● **Supplied records**
*** Begin section ***
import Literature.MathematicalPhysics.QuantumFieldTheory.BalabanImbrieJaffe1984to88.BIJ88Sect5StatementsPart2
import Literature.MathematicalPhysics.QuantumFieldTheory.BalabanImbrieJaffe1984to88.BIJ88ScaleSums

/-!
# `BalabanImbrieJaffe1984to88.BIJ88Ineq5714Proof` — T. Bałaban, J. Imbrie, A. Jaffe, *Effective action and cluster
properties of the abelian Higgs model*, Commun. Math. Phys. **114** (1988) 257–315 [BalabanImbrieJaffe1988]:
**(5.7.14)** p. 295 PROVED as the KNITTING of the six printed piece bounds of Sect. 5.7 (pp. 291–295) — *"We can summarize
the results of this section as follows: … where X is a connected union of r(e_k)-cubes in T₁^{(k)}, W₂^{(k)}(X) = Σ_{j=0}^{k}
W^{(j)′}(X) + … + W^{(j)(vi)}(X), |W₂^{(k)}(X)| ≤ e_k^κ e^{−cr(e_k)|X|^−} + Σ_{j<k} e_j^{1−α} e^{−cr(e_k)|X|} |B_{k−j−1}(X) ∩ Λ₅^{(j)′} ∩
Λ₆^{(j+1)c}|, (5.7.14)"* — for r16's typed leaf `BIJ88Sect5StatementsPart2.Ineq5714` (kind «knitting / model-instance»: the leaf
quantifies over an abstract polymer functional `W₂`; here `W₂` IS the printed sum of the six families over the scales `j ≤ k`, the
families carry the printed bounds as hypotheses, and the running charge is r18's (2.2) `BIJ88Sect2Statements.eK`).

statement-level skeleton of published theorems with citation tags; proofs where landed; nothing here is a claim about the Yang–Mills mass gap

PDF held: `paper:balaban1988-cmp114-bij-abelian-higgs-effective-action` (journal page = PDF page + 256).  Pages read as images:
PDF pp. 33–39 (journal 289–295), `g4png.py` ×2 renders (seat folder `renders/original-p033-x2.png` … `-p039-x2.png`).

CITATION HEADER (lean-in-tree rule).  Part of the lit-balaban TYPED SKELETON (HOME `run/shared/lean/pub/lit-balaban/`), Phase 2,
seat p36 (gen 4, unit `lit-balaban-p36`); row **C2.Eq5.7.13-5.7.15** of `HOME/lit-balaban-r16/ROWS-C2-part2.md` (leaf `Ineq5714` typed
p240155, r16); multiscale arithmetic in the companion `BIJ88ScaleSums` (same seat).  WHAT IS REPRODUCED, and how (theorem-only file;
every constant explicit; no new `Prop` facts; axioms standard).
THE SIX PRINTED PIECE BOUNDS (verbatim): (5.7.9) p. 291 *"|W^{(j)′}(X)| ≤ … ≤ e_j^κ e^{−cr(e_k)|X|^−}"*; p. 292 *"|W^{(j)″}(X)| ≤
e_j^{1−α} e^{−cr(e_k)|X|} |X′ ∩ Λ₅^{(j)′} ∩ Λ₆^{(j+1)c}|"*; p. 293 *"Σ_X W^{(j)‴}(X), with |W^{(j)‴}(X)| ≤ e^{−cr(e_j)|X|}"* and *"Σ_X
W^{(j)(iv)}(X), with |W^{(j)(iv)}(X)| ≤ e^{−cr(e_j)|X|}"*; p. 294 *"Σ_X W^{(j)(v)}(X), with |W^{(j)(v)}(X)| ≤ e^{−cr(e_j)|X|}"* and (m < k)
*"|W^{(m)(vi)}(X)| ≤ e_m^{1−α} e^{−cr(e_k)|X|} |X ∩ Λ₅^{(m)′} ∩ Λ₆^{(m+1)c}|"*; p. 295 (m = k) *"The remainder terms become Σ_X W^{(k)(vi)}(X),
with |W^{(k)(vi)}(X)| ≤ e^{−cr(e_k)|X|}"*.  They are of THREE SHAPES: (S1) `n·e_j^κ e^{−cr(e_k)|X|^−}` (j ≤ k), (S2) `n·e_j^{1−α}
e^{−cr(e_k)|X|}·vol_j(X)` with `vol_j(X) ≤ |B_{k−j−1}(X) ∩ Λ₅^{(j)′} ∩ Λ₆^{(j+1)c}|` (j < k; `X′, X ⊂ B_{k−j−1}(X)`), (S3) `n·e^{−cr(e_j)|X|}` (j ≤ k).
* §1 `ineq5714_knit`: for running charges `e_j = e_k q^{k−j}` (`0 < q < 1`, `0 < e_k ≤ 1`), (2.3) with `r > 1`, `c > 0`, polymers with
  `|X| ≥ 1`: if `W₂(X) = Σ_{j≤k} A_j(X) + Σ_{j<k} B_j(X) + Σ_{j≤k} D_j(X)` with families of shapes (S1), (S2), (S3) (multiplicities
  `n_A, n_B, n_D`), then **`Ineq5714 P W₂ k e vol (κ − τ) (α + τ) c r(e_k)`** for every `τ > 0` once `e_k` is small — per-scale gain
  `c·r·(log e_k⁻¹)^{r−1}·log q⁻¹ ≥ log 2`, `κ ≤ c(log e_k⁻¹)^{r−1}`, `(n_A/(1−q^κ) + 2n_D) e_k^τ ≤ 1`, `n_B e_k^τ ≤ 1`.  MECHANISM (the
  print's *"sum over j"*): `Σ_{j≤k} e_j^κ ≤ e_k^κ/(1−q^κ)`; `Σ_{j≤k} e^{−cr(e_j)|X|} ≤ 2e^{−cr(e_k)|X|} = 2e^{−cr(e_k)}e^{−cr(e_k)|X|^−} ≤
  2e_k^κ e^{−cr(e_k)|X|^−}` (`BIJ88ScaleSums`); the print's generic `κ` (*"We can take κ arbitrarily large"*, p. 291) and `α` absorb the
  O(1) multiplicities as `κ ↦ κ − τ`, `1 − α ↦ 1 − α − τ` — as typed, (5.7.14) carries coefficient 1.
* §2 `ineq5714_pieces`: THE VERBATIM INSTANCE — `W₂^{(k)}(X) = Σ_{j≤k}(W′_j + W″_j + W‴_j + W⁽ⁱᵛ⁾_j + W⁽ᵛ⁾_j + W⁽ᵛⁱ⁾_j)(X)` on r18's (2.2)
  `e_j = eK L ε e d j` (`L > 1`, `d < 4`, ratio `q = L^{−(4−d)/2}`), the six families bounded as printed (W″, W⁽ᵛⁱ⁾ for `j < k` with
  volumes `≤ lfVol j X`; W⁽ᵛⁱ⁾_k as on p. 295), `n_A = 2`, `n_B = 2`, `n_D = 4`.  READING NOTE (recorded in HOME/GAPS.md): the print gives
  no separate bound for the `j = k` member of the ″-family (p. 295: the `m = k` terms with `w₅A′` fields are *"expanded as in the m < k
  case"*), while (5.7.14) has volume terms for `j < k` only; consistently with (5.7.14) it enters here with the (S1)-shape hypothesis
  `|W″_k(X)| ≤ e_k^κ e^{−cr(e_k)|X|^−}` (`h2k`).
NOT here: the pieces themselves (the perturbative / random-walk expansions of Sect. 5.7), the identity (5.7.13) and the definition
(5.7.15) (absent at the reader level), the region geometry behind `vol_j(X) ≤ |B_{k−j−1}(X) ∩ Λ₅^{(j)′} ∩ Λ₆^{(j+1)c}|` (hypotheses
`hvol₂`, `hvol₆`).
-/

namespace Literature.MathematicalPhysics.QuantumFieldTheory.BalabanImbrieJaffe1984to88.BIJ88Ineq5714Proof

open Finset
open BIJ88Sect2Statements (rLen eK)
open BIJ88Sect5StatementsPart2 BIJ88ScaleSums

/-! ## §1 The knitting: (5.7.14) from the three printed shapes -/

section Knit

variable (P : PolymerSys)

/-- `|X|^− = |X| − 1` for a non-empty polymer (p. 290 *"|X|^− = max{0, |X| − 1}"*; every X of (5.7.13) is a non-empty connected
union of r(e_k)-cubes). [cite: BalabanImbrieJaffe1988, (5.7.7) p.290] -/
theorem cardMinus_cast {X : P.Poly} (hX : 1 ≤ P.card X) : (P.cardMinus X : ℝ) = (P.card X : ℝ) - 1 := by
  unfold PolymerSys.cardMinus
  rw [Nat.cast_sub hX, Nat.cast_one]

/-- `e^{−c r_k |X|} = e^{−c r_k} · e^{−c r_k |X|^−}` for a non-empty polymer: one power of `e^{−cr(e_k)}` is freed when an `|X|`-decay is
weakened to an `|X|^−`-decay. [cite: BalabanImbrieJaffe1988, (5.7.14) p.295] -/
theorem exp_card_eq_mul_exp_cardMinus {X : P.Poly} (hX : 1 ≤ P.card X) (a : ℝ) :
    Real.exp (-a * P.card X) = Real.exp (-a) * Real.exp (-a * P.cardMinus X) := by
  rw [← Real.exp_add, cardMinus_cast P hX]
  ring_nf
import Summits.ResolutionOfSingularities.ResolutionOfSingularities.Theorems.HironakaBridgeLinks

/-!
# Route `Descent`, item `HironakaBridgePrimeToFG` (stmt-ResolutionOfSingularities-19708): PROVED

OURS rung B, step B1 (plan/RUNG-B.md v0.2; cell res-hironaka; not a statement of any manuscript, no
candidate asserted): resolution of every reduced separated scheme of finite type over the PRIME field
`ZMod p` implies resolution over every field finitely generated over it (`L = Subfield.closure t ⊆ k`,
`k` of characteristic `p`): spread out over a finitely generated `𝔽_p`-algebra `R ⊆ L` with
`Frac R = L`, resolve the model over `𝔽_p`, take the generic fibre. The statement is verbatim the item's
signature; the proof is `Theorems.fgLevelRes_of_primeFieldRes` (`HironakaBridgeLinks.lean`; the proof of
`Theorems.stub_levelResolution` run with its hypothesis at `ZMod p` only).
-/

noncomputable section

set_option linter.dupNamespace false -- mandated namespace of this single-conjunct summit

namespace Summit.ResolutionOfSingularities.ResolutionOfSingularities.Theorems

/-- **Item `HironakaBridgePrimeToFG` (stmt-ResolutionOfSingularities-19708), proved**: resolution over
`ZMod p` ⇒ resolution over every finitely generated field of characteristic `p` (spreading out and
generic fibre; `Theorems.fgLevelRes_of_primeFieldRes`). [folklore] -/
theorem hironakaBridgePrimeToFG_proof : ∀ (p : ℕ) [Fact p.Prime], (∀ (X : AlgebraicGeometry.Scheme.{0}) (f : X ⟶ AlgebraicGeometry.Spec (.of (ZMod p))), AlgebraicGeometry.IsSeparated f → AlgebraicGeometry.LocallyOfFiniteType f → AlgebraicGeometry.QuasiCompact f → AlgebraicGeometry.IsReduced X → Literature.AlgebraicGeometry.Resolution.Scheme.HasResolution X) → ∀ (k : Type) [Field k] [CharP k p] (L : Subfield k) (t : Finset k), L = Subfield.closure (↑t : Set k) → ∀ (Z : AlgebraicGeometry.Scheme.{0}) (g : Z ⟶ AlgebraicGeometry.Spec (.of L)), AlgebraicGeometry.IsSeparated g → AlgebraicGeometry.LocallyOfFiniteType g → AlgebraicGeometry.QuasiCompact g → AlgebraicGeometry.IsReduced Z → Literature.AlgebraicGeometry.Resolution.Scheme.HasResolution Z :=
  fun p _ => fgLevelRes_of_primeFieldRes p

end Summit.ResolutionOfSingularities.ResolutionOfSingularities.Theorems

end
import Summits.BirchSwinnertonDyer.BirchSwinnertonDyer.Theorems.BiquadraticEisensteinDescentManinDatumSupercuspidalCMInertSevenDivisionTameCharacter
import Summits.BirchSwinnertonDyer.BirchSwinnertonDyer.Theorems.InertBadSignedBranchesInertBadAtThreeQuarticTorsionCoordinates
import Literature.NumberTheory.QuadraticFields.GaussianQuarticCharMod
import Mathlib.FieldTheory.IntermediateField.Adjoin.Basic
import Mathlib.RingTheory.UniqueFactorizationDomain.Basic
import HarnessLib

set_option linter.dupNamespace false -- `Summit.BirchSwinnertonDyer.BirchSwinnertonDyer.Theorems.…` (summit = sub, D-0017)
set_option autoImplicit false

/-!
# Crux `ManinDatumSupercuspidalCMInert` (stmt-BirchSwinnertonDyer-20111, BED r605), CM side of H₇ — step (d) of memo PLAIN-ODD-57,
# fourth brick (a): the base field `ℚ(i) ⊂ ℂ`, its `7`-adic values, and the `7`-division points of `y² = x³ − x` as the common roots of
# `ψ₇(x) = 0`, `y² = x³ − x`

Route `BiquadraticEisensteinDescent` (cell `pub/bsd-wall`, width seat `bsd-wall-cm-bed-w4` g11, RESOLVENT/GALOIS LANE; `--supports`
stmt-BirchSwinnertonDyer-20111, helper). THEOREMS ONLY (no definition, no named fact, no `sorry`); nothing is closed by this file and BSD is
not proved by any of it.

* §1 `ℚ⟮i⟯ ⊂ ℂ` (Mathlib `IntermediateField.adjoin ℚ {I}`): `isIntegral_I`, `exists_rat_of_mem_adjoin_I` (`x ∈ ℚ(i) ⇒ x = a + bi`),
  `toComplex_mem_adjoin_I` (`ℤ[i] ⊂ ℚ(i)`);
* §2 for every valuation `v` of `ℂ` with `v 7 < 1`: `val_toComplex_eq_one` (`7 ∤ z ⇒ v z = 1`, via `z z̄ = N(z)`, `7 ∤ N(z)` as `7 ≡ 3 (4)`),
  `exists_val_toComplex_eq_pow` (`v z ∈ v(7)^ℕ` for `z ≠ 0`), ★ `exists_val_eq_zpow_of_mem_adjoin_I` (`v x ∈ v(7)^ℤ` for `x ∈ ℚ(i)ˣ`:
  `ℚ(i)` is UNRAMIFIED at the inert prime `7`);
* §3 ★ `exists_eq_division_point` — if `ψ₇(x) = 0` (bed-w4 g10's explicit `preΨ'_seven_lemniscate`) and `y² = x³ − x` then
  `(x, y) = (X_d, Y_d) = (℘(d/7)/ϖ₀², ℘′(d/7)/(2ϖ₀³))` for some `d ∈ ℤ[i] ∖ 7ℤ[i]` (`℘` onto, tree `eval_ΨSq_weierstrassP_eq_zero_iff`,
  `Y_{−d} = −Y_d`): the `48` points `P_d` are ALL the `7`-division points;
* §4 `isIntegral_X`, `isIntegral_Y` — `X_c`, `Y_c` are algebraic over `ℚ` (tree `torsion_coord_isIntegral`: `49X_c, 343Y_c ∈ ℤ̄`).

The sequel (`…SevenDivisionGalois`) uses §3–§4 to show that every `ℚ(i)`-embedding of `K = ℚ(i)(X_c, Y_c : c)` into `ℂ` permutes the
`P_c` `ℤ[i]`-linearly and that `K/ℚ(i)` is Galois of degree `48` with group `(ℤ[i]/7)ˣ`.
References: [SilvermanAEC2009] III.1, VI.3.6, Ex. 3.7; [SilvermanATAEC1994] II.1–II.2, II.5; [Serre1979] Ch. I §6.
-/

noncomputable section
*** End section ***
● **Assigned task**
Return exactly, and only, the lines above starting at the line that contains "the results of" and ending at the line that contains "statement-level skeleton of".

● **Exercise result**
the results of this section as follows: … where X is a connected union of r(e_k)-cubes in T₁^{(k)}, W₂^{(k)}(X) = Σ_{j=0}^{k}
W^{(j)′}(X) + … + W^{(j)(vi)}(X), |W₂^{(k)}(X)| ≤ e_k^κ e^{−cr(e_k)|X|^−} + Σ_{j<k} e_j^{1−α} e^{−cr(e_k)|X|} |B_{k−j−1}(X) ∩ Λ₅^{(j)′} ∩
Λ₆^{(j+1)c}|, (5.7.14)"* — for r16's typed leaf `BIJ88Sect5StatementsPart2.Ineq5714` (kind «knitting / model-instance»: the leaf
quantifies over an abstract polymer functional `W₂`; here `W₂` IS the printed sum of the six families over the scales `j ≤ k`, the
families carry the printed bounds as hypotheses, and the running charge is r18's (2.2) `BIJ88Sect2Statements.eK`).

statement-level skeleton of published theorems with citation tags; proofs where landed; nothing here is a claim about the Yang–Mills mass gap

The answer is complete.